Fred W. Capel/Founder/c.e.o. Foundation for children with down syndrome www.causes.com/causes/14110
P. S. You have 979 friends if you get all of them to join the foundation we would raise 2,937 dollars and one day soon we could be building a charter school in your area for your child to attend!”

I ignored it. The grammatical errors were enough for me to question the foundation. But this guy wouldn’t quit. He posted this on my wall: 

“We are asking everyone to please ask your friends and family members as well as your self to join the Foundation for children with down syndrome, we are asking everyone to do this for two reason’s, first eachtime someone joins, the Foundation will recieve a $3.00 dollar donation. This will help us raise money to build charter schools for all children with disability’s across the globe. The 2nd reason is also very important to all of us, In the fall i’ll have the chance to go In front of the U.S.A. Congress to have Dialogue about why change’s are needed for all children with disability’s, that the system needs to be better, and that parent need to have a choice on where they can send their children to school, So we all know that this is an election year,and washington only looks at orgs. who have people In large numbers so this Is a great chance to show them the we are organized and have people In large numbers in other words we are giving all children with disability’s our voice and support! If any one would like to give me some input on what you would like to see change feel free to contact me with your information.”

I had seen him post the same thing on several other friends’ walls.
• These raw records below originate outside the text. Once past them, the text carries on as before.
import Summits.QuantumFields.YangMills.Theorems.BalabanUVNodesK0AxTangentSocketOnto
import Summits.QuantumFields.YangMills.Theorems.BalabanUVNodesN07WAnalyticTokOfSectC
import HarnessLib

/-!
# NODE O · K0ᴬ — THE (R-a) ROAD AT THE SCHEME OF RECORD WITH ITS TWO ANALYTIC LETTERS SUPPLIED: ✓`rootedReceipts_of_tokens_atScale_recordScheme` (★★★★, `S = bgSchemeOfRecord F 2 K (k+1) Ω 1 …`)
# displays `hWtok : WAnalyticTok …` and `htok : ∀ᶠ B in 𝓝 0, S.LieTokAt (W_B)`; the N07 width seat's reality ∕ trace programme (✓p822030 … ✓p825786) and ✓`wAnalyticTok_of_sectCRegime` replace BOTH by
# ONE displayed Sect. C package — `Regime H♭ 0 C^{𝔰𝔩} b 0 C₂ c₄ 0 a_C ε_C`, `Prop4Hyp C^{𝔰𝔩} C₂ c₄`, `a₃ ≤ a_C`, `hCreal`, `hCtr` — plus the `G′` row and `Delta2Tok ∧ Delta2SymmTok` for the (3.134) datum
# ([15] Prop. 4 p. 292, Prop. 6 p. 295, (15) p. 280, Prop. 9 p. 309; [B9] (3.134) p. 422; [I] p. 264)

Cell `pub-ymgap`, width seat `pub-ymgap-dag-n07-w3` (g27), CLAIM-11 — a BY-NAME KNIT, `--kind proof --supports stmt-QuantumFields-27238 --as helper`; count-neutral.
[15] = [Balaban1985Variational]; [B9] = [Balaban1985BackgroundPropagators]; [I] = [Balaban1987RG1].

CONTENTS.  ★★★ `rootedReceipts_of_tokens_atScale_recordScheme_of_sectC` — the binders of ✓`rootedReceipts_of_tokens_atScale_recordScheme` VERBATIM except that `hWtok`, `htok` are replaced by the Sect. C
package, the `G′` row (`G′` real and commuting with the scalar part) and `Delta2Tok ∧ Delta2SymmTok`; same conclusion (the four rooted receipts for every `(a, l)` and `TokP9reg♭ᵣ`).

HONEST LABELS.  One application of the cited theorem; N07's KNIT tokens (`Kc range covers sol_of_isMinOn star_mem star_isMinOn`), Prop. 6's `RegimeTok`, Sect. C's regime ∕ `Prop4Hyp` ∕ `hCreal` ∕ `hCtr`,
`0 < a`, `dom ∈ 𝓝 1`, the chart letter and the dictionaries (J-crit′)∕(J-cons′) stay DISPLAYED — all of Bałaban's estimates among them; `N = 2`; K0ᴬ NOT closed; N07 NOT discharged; P0 ⟨26900⟩ OPEN;
R4 is the conditional finite-𝕋⁴ rung only.  Nothing here is a claim about the Yang–Mills mass gap (`Summit.QuantumFields`): finite torus, fixed `ε`; nothing continuum ∕ OS ∕ Clay.
-/

set_option autoImplicit false

noncomputable section

open Filter Topology
open scoped BigOperators Matrix.Norms.L2Operator InnerProductSpace

namespace Summit.QuantumFields.YangMills.Theorems.K0AxTangentSocketOntoOfSectC

open Literature.MathematicalPhysics.QuantumFieldTheory.Balaban1983to89
open Literature.MathematicalPhysics.QuantumFieldTheory.Balaban1983to89.T4Continuum (T4Family)
open Literature.MathematicalPhysics.QuantumFieldTheory.Balaban1983to89.Node00
open B12GaugeOrbits021 (OrbitRel)
open B11Prop6Scheme (mapT Prop4Hyp)
open B11Eq174Chart (Regime)
open B9Eq311TracePairing (starW)
open B11Eq103H1Complex (BondL2K SiteL2K)
open B11Eq111FrakG (nabla115)
open B11Eq115Space (NegSize NegSup levWeight JetSup)
open B15DeterminingSets (MSField avgFamily atScale)
open NormedSpace (exp)
open Summit.QuantumFields.YangMills.Theorems.K0RecordFormatNames
open Summit.QuantumFields.YangMills.Theorems.K0AxRootGrad
open Summit.QuantumFields.YangMills.Theorems.K0AxCtabUniq
open Summit.QuantumFields.YangMills.Theorems.N07TraceSectorDefs (scalPartW)
open Summit.QuantumFields.YangMills.Theorems.N07WAnalyticTokOfSectC (wAnalyticTok_of_sectCRegime)
open Summit.QuantumFields.YangMills.Theorems.N07LieTokAtUnitFieldTwo (eventually_lieTokAt_unitField_ofRecord_two_of_tok)

variable (F : T4Family) (θ : Stage13Params F 2)

set_option maxHeartbeats 1600000 in
/-- ★★★ **THE (R-a) ROAD AT THE SCHEME OF RECORD, ANALYTIC LETTERS SUPPLIED** (`S = bgSchemeOfRecord F 2 K (k+1) Ω 1 dom levB G′ Δ2 a hposπ hpos♭ hQ ε_C B₀ C₄ a₃ j a𝔄 ε₄`, `k + 2 ≤ m + K`):
✓`rootedReceipts_of_tokens_atScale_recordScheme` with `hWtok := wAnalyticTok_of_sectCRegime …` and `htok := eventually_lieTokAt_unitField_ofRecord_two_of_tok …`.  DISPLAYED: N07's KNIT tokens;
`RegimeTok`; Sect. C's `Regime H♭ 0 C^{𝔰𝔩} b 0 C₂ c₄ 0 a_C ε_C`, `Prop4Hyp`, `a₃ ≤ a_C`, `hCreal`, `hCtr`; the `G′` row; `Delta2Tok ∧ Delta2SymmTok`; `0 < a`; `dom ∈ 𝓝 1`; the chart letter;
(J-crit′), (J-cons′).  ⟹ (∀ a l, the four rooted receipts) ∧ TokP9reg♭ᵣ. [cite: Balaban1985Variational, Prop. 4 p.292, Prop. 6 (115)–(121) p.295, Prop. 9 p.309, (15) p.280, (19)–(20) p.281;
Balaban1985BackgroundPropagators, (3.134) p.422; Balaban1987RG1, p.264; Balaban1988Convergent, (2.10)–(2.13) pp.256–257] -/
theorem rootedReceipts_of_tokens_atScale_recordScheme_of_sectC (k K : ℕ) (hk2 : k + 2 ≤ (F.P K).m + (F.P K).K)
    [Fact (0 < (F.L : ℝ))] [Fact (0 < (F.P K).eta (k + 1))] [Fact (0 < c0Rec F K (k + 1))] [Fact (∀ c, 0 < wBRec F K (k + 1) c)]
    (Ω : ℕ → Set (Site (F.P K) 0)) (dom : Set (GaugeField (F.P K) (k + 1) (SU 2))) (levB : PBond (F.P K) (k + 1) → ℕ)
    (Gp : SiteL2K ℂ (F.P K).d (fun _ => (F.P K).sitesPerDir 0) (c0Rec F K (k + 1)) (WRec 2) →ₗ[ℂ]
      SiteL2K ℂ (F.P K).d (fun _ => (F.P K).sitesPerDir 0) (c0Rec F K (k + 1)) (WRec 2))
    (Δ2 : BondL2K ℂ (F.P K).d (fun _ => (F.P K).sitesPerDir 0) (c0Rec F K (k + 1)) (WRec 2) →ₗ[ℂ]
      BondL2K ℂ (F.P K).d (fun _ => (F.P K).sitesPerDir 0) (c0Rec F K (k + 1)) (WRec 2)) (a : ℝ)
    (hposπ : ∀ x, x ≠ 0 → 0 < RCLike.re ⟪x, laplaceAOfRecordAt F 2 (k + 1) (1 : GaugeField (F.P K) 0 (SU 2))
      (hessOpOfRecord128 F 2 (k + 1) (1 : GaugeField (F.P K) 0 (SU 2)) Gp (QflatOfRecord F 2 (k + 1)) Δ2)
      (QOfRecord F 2 (k + 1) (1 : GaugeField (F.P K) 0 (SU 2))) (QflatOfRecord F 2 (k + 1)) a x⟫_ℂ)
    (hposb : ∀ x, x ≠ 0 → 0 < RCLike.re ⟪x, laplaceAOfRecord F 2 (k + 1) (1 : GaugeField (F.P K) 0 (SU 2))
      (QOfRecord F 2 (k + 1) (1 : GaugeField (F.P K) 0 (SU 2))) (QflatOfRecord F 2 (k + 1)) a x⟫_ℂ)
    (hQ : Function.Surjective (QOfRecord F 2 (k + 1) (1 : GaugeField (F.P K) 0 (SU 2)))) (εC B₀ C₄ a₃ j a𝔄 ε₄ : ℝ)
    (S : BgSchemeOnLit F 2 K (k + 1) Ω 1) (hS : S = bgSchemeOfRecord F 2 K (k + 1) Ω 1 dom levB Gp Δ2 a hposπ hposb hQ εC B₀ C₄ a₃ j a𝔄 ε₄)
    (hT : S.RegimeTok) (ha𝔄 : 0 < a𝔄)
    -- the Sect. C package and the data rows replacing `hWtok`, `htok`
    {b C₂ c₄ aC : ℝ} (RC : Regime (H1OfRecordAtBgFlat F 2 K (k + 1) Ω 1 levB a hposb hQ) 0 (CslOfRecord F 2 K (k + 1) Ω 1 levB) b 0 C₂ c₄ 0 aC εC)
    (hP : Prop4Hyp (CslOfRecord F 2 K (k + 1) Ω 1 levB) C₂ c₄) (haC : a₃ ≤ aC)
    (hCreal : ∀ A : Space115Lit F 2 K (k + 1) Ω 1,
      ((JetSup.equiv _ _ (nabla115 ((F.P K).eta (k + 1)) (unitsOfRecord F 2 (1 : GaugeField (F.P K) 0 (SU 2))))).symm
          (star (JetSup.equiv _ _ (nabla115 ((F.P K).eta (k + 1)) (unitsOfRecord F 2 (1 : GaugeField (F.P K) 0 (SU 2)))) A)) : Space115Lit F 2 K (k + 1) Ω 1) = A →
      ‖A‖ ≤ εC + aC → ((NegSup.equiv _ _).symm (star (NegSup.equiv _ _ (CslOfRecord F 2 K (k + 1) Ω 1 levB A))) :
        NegSize (F.L : ℝ) ((F.P K).eta (k + 1)) levB 0 (Matrix (Fin 2) (Fin 2) ℂ)) = CslOfRecord F 2 K (k + 1) Ω 1 levB A)
    (hCtr : ∀ A : Space115Lit F 2 K (k + 1) Ω 1,
      ((JetSup.equiv _ _ (nabla115 ((F.P K).eta (k + 1)) (unitsOfRecord F 2 (1 : GaugeField (F.P K) 0 (SU 2))))).symm
          (star (JetSup.equiv _ _ (nabla115 ((F.P K).eta (k + 1)) (unitsOfRecord F 2 (1 : GaugeField (F.P K) 0 (SU 2)))) A)) : Space115Lit F 2 K (k + 1) Ω 1) = A →
      (∀ b', (JetSup.equiv _ _ (nabla115 ((F.P K).eta (k + 1)) (unitsOfRecord F 2 (1 : GaugeField (F.P K) 0 (SU 2)))) A b').trace = 0) →
      ‖A‖ ≤ εC + aC → ∀ c, (NegSup.equiv _ _ (CslOfRecord F 2 K (k + 1) Ω 1 levB A) c).trace = 0)
    (hGpR : ∀ s, Gp (starW (phiRec 2) s) = starW (phiRec 2) (Gp s)) (hGpS : ∀ s, Gp (scalPartW 2 _ s) = scalPartW 2 _ (Gp s))
    (hΔ : Delta2Tok F 2 K (k + 1) Ω 1 levB a hposb hQ Δ2) (hs : Delta2SymmTok F 2 K (k + 1) Ω 1 Δ2)
    -- the remaining displayed letters, verbatim
    (hd : dom ∈ 𝓝 (1 : GaugeField (F.P K) (k + 1) (SU 2)))
    (hρ : letI := θ.instVβ₁; letI := θ.instVβ₂; ∀ v : θ.Vβ, NormedSpace.exp (θ.ρ8 v) ∈ Matrix.specialUnitaryGroup (Fin 2) ℂ)
    (Kc : GaugeField (F.P K) (k + 1) (SU 2) → Set (Space115Lit F 2 K (k + 1) Ω 1))
    (range : ∀ V ∈ S.dom, ∀ A ∈ Kc V, S.chart V A ∈ bgReg F 2 K (k + 1) θ.εbg ∧ Averaging.iter (avOfRecord F 2 K) (k + 1) (S.chart V A) = V)
    (covers : ∀ V ∈ S.dom, ∀ U : GaugeField (F.P K) 0 (SU 2), U ∈ bgReg F 2 K (k + 1) θ.εbg →
      Averaging.iter (avOfRecord F 2 K) (k + 1) U = V → ∃ A ∈ Kc V, OrbitRel (k + 1) (S.chart V A) U)
    (sol_of_isMinOn : ∀ V ∈ S.dom, ∀ A ∈ Kc V, IsMinOn (wilsonAction4 ∘ S.chart V) (Kc V) A →
      ‖A‖ ≤ S.ε₄ ∧ mapT (S.𝒢 V) 0 (S.W V) (S.J V) (S.𝔄 V) A = A)
    (star_mem : ∀ V ∈ S.dom, S.sol V ∈ Kc V) (star_isMinOn : ∀ V ∈ S.dom, IsMinOn (wilsonAction4 ∘ S.chart V) (Kc V) (S.sol V))
    (Jcrit : FlatCritDictionary F k K (msChart F 2 K (k + 1) (atScale (k + 1)) (avgFamily (avOfRecord F 2 K) 1) (1 : GaugeField (F.P K) 0 (SU 2))))
    (Jcons : FlatConsDictionary F θ k K (msChart F 2 K (k + 1) (atScale (k + 1)) (avgFamily (avOfRecord F 2 K) 1) (1 : GaugeField (F.P K) 0 (SU 2)))
      (fun B => msChart F 2 K (k + 1) (atScale (k + 1)) (avgFamily (avOfRecord F 2 K) 1) (1 : GaugeField (F.P K) 0 (SU 2)) (S.lieExpo (unitField F θ k K B)))) :
    (∀ (a : θ.ιβ) (l : RespLabel F k K),
      RootedResponseCriticalModGaugeAt F θ k K a l ∧ RootedResponseOrbitAt F θ k K a l ∧
        RootedResponseInvCriticalAt F θ k K a l ∧ RootedResponseConstraintModGaugeAt F θ k K a l) ∧
    letI := θ.instVβ₁; letI := θ.instVβ₂
    ContDiffAt ℝ 2 (fun B : Fin (F.P K).d → Site (F.P K) (k + 1) → θ.Vβ =>
      fun (b : PBond (F.P K) 0) (i i' : Fin 2) => ((recordBgField F θ k K B b : SU 2) : Matrix (Fin 2) (Fin 2) ℂ) i i') 0 := by
  have hWtok : WAnalyticTok F 2 K (k + 1) Ω 1 levB Gp a hposb hQ εC a₃ := wAnalyticTok_of_sectCRegime F 2 K (k + 1) Ω 1 levB Gp a hposb hQ εC a₃ RC hP haC
  have htok : letI := θ.instVβ₁; letI := θ.instVβ₂;
      ∀ᶠ B in 𝓝 (0 : Fin (F.P K).d → Site (F.P K) (k + 1) → θ.Vβ), S.LieTokAt (unitField F θ k K B) := by
    subst hS
    have hT' : (bgSchemeOfRecord F 2 K (k + 1) Ω 1 dom levB Gp Δ2 a hposπ hposb hQ εC B₀ C₄ a₃ j a𝔄 ε₄).RegimeTok := hT
    exact eventually_lieTokAt_unitField_ofRecord_two_of_tok F θ k K Ω dom levB a hposπ hposb hQ εC B₀ C₄ a₃ j a𝔄 ε₄ RC hCreal hCtr hGpR hGpS hΔ hs hP haC hT' hd hρ
  exact rootedReceipts_of_tokens_atScale_recordScheme F θ k K hk2 Ω dom levB Gp Δ2 a hposπ hposb hQ εC B₀ C₄ a₃ j a𝔄 ε₄ S hS hT hWtok ha𝔄 hd hρ Kc range covers
    sol_of_isMinOn star_mem star_isMinOn htok Jcrit Jcons

end Summit.QuantumFields.YangMills.Theorems.K0AxTangentSocketOntoOfSectC

end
Wanting to learn more, I asked him some very basic questions.

1. Are you a tax exempt charity? Do you have records as to where the money your foundation raises is spent?
2. When are you going to congres? Who do you have scheduled meetings with? Is there certain legislation you are trying to get passed, and if so, which ones?
3. Who is donating the $3 each time someone joins your cause, and do you have an outline as to where that money is going to be spent?
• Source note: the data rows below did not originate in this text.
import Literature.NumberTheory.GaloisRepresentations.TateProjectiveLifting
import Literature.NumberTheory.Automorphic.SerreConjectureProofs
import Literature.NumberTheory.Automorphic.BaseChangeCyclicCuspidal
import Literature.NumberTheory.Automorphic.GelbartJacquetSymmSquare
import Literature.NumberTheory.Automorphic.TunnellOctahedralGlobalProofs
import Literature.NumberTheory.Automorphic.AlgebraicityTwist
import Literature.NumberTheory.Automorphic.CuspidalRepDataOfL2Satake
import Literature.NumberTheory.Automorphic.Sweep1SymmetricPowerGelbartHolds
import Literature.NumberTheory.Automorphic.AutomorphicTwistWeightOne
import Literature.NumberTheory.Automorphic.LanglandsTunnellLSeriesProofs
import Literature.NumberTheory.Automorphic.GLnAdelicStructureProofs
import Literature.NumberTheory.GaloisRepresentations.SerreWeightLowerBoundProofs
import Literature.NumberTheory.GaloisRepresentations.CubicResidueSymbol
import Literature.NumberTheory.Automorphic.GelbartJacquetAdjointLiftArchimedean
import HarnessLib

/-!
# Named archimedean facts and infinity types for `ResidualAutomorphyOdd` (helper for item stmt-Langlands-13759)

Two published archimedean facts stated inline for relocation under `Literature/` (Gelbart–Jacquet's
adjoint lift at the archimedean place, `GelbartJacquet_adjoint_lift_archimedean`; the archimedean
parameter of the automorphic representation of a holomorphic newform, `newform_archParameter`), the
additive adjoint of an archimedean parameter (`adArchParams`), and the infinity types of the discrete
series of weight `k` on `GL₂/ℚ` and of its adjoint lift on `GL₃/ℚ` (`dkInfinityType`, `adInfinityType`).
-/

set_option linter.dupNamespace false -- project-wide option (lakefile weak.linter.dupNamespace); `Summit.Langlands.Langlands` is the mandated namespace

noncomputable section

open scoped NumberField Classical Polynomial MatrixGroups
open Filter IsDedekindDomain Polynomial
open Literature.NumberTheory.Automorphic Literature.NumberTheory.GaloisRepresentations
open Literature.NumberTheory.EllipticCurves.ModularForms

namespace Summit.Langlands.Langlands.Theorems.ResidualAutomorphyOdd

/-! ### The additive adjoint of an archimedean parameter

The two archimedean named facts (`GelbartJacquet_adjoint_lift_archimedean`, `newform_archParameter`)
live in `Literature.NumberTheory.Automorphic.GelbartJacquetAdjointLiftArchimedean` (relocated by the gate,
p83425). -/

/-- **Additive adjoint of an archimedean parameter**: for a multiset `χ` of exponents, the multiset
`{a - b : (a, b) ∈ χ × χ}` with one copy of `0` removed; for `χ = {a, b}` this is `{a - b, b - a, 0}`,
the exponents of `Ad ∘ φ` restricted to `ℂˣ` when `φ|_{ℂˣ} = z^a ⊕ z^b` (Gelbart–Jacquet 1978,
(3.2.2)–(3.2.3): `τ ⊗ τ̃ = λ ⊕ 1`). Additive twin of `adParams`. -/
def adArchParams (χ : Multiset ℂ) : Multiset ℂ :=
  ((χ ×ˢ χ).map fun p => p.1 - p.2).erase 0

/-- `Ad{a, b} = {a - b, b - a, 0}` additively. -/
theorem adArchParams_pair (a b : ℂ) : adArchParams {a, b} = {a - b, b - a, 0} := by
  simp [adArchParams, Multiset.insert_eq_cons, Multiset.cons_product]
  rw [Multiset.cons_swap (a - b) 0, Multiset.erase_cons_head]

/-! ### Infinity types -/

/-- The infinity type of the holomorphic discrete series of weight `k` on `GL₂/ℚ`. -/
def dkInfinityType (k : ℤ) : InfinityType ℚ 2 := fun _ =>
  {⟨((k : ℂ) - 1) / 2, (1 - (k : ℂ)) / 2, ⟨k - 1, by push_cast; ring⟩⟩,
    ⟨(1 - (k : ℂ)) / 2, ((k : ℂ) - 1) / 2, ⟨1 - k, by push_cast; ring⟩⟩}

/-- The infinity type of the adjoint lift of a weight-`k` form on `GL₃/ℚ`. -/
def adInfinityType (k : ℤ) : InfinityType ℚ 3 := fun _ =>
  {⟨(k : ℂ) - 1, 1 - (k : ℂ), ⟨2 * k - 2, by push_cast; ring⟩⟩,
    ⟨1 - (k : ℂ), (k : ℂ) - 1, ⟨2 - 2 * k, by push_cast; ring⟩⟩,
    ⟨0, 0, ⟨0, by simp⟩⟩}

/-- `dkInfinityType k` is well formed. -/
theorem isWellFormed_dkInfinityType (k : ℤ) : (dkInfinityType k).IsWellFormed := by
  refine ⟨fun σ => by simp [dkInfinityType], fun σ => ?_⟩
  change ({_, _} : Multiset ArchWeight) = Multiset.map ArchWeight.swap {_, _}
  rw [Multiset.insert_eq_cons, Multiset.map_cons, Multiset.map_singleton, ← Multiset.insert_eq_cons,
    Multiset.pair_comm]
  congr 1

/-- `adInfinityType k` is well formed. -/
theorem isWellFormed_adInfinityType (k : ℤ) : (adInfinityType k).IsWellFormed := by
  refine ⟨fun σ => by simp [adInfinityType], fun σ => ?_⟩
  change ({_, _, _} : Multiset ArchWeight) = Multiset.map ArchWeight.swap {_, _, _}
  rw [Multiset.insert_eq_cons, Multiset.insert_eq_cons, Multiset.map_cons, Multiset.map_cons,
    Multiset.map_singleton, Multiset.cons_swap]
  congr 1

/-- The holomorphic exponents of `dkInfinityType k`. -/
theorem map_a_dkInfinityType (k : ℤ) (σ : ℚ →+* ℂ) :
    (dkInfinityType k σ).map ArchWeight.a = {((k : ℂ) - 1) / 2, (1 - (k : ℂ)) / 2} := by
  simp [dkInfinityType]

/-- The holomorphic exponents of `adInfinityType k`. -/
theorem map_a_adInfinityType (k : ℤ) (σ : ℚ →+* ℂ) :
    (adInfinityType k σ).map ArchWeight.a = {(k : ℂ) - 1, 1 - (k : ℂ), 0} := by
  simp [adInfinityType]

/-- `Ad` of the exponents of the weight-`k` discrete series. -/
theorem adArchParams_dk (k : ℤ) :
    adArchParams {((k : ℂ) - 1) / 2, (1 - (k : ℂ)) / 2} = {(k : ℂ) - 1, 1 - (k : ℂ), 0} := by
  rw [adArchParams_pair]
  congr 1
  · ring
  · congr 1; ring

end Summit.Langlands.Langlands.Theorems.ResidualAutomorphyOdd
He immediately got combative. RED FLAG.  He would not answer my question about whether or not he was considered a charity. Then he said they were trying to raise money to rebuild a school in Joplin that was ruined by the tornadoes.  I asked him which school, and again, he wouldn’t tell me.

When asked when he was going to congress, he wouldn’t tell me. This conversation went on the week after I had spent an entire day in D.C. with the National Down Syndrome Congress shuttling between my Senate and House representatives’ offices begging for legislation that helps people with disabilities to be passed. I told him this and asked why he hadn’t sought the support of bigger organizations to meet his goal- like the NDSC or the National Down Syndrome Society. This only angered him further. 

He said that local businesses are donating $3 each time someone joins the cause, but he wouldn’t tell me which ones. He wouldn’t give me any sort of outline as to how the money would be spent. He eventually just deleted the entire post.

A friend of mine did some digging (thank you Amy!) and found that Guidestar had a 2008 990 posted and then the following message: “This organization’s exempt status was automatically revoked by the IRS for failure to file a Form 990, 990-EZ, 990-N, or 990-PF for 3 consecutive years. Further investigation and due diligence are warranted.” 
 And an exhaustive search for anything they are doing in Joplin came up empty. In fact, a quick Google search shows that the schools have received money from the Department of Education and the United Arab Emirates as well as an 89 million dollar insurance settlement.

 None of my contacts in D.C. (I really do have contacts now on Capital Hill! They’re interns, but they’re contacts, dammit) have heard a thing about him. There are no scheduled meetings with him anywhere in DC that I could find. 

I don’t understand anything that he’s talking about with school choice for children with Down syndrome. That is all covered in the Individuals with Disabilities Act. If your child’s school can’t provide an appropriate setting for your child in the least restrictive environment, you have every right to pursue having the child moved to a school that can offer those things at the school’s expense. I know this because I’ve done it myself with my son with autism. I’m not saying it’s easy, I’m just saying it’s available and already in the laws that are on the books.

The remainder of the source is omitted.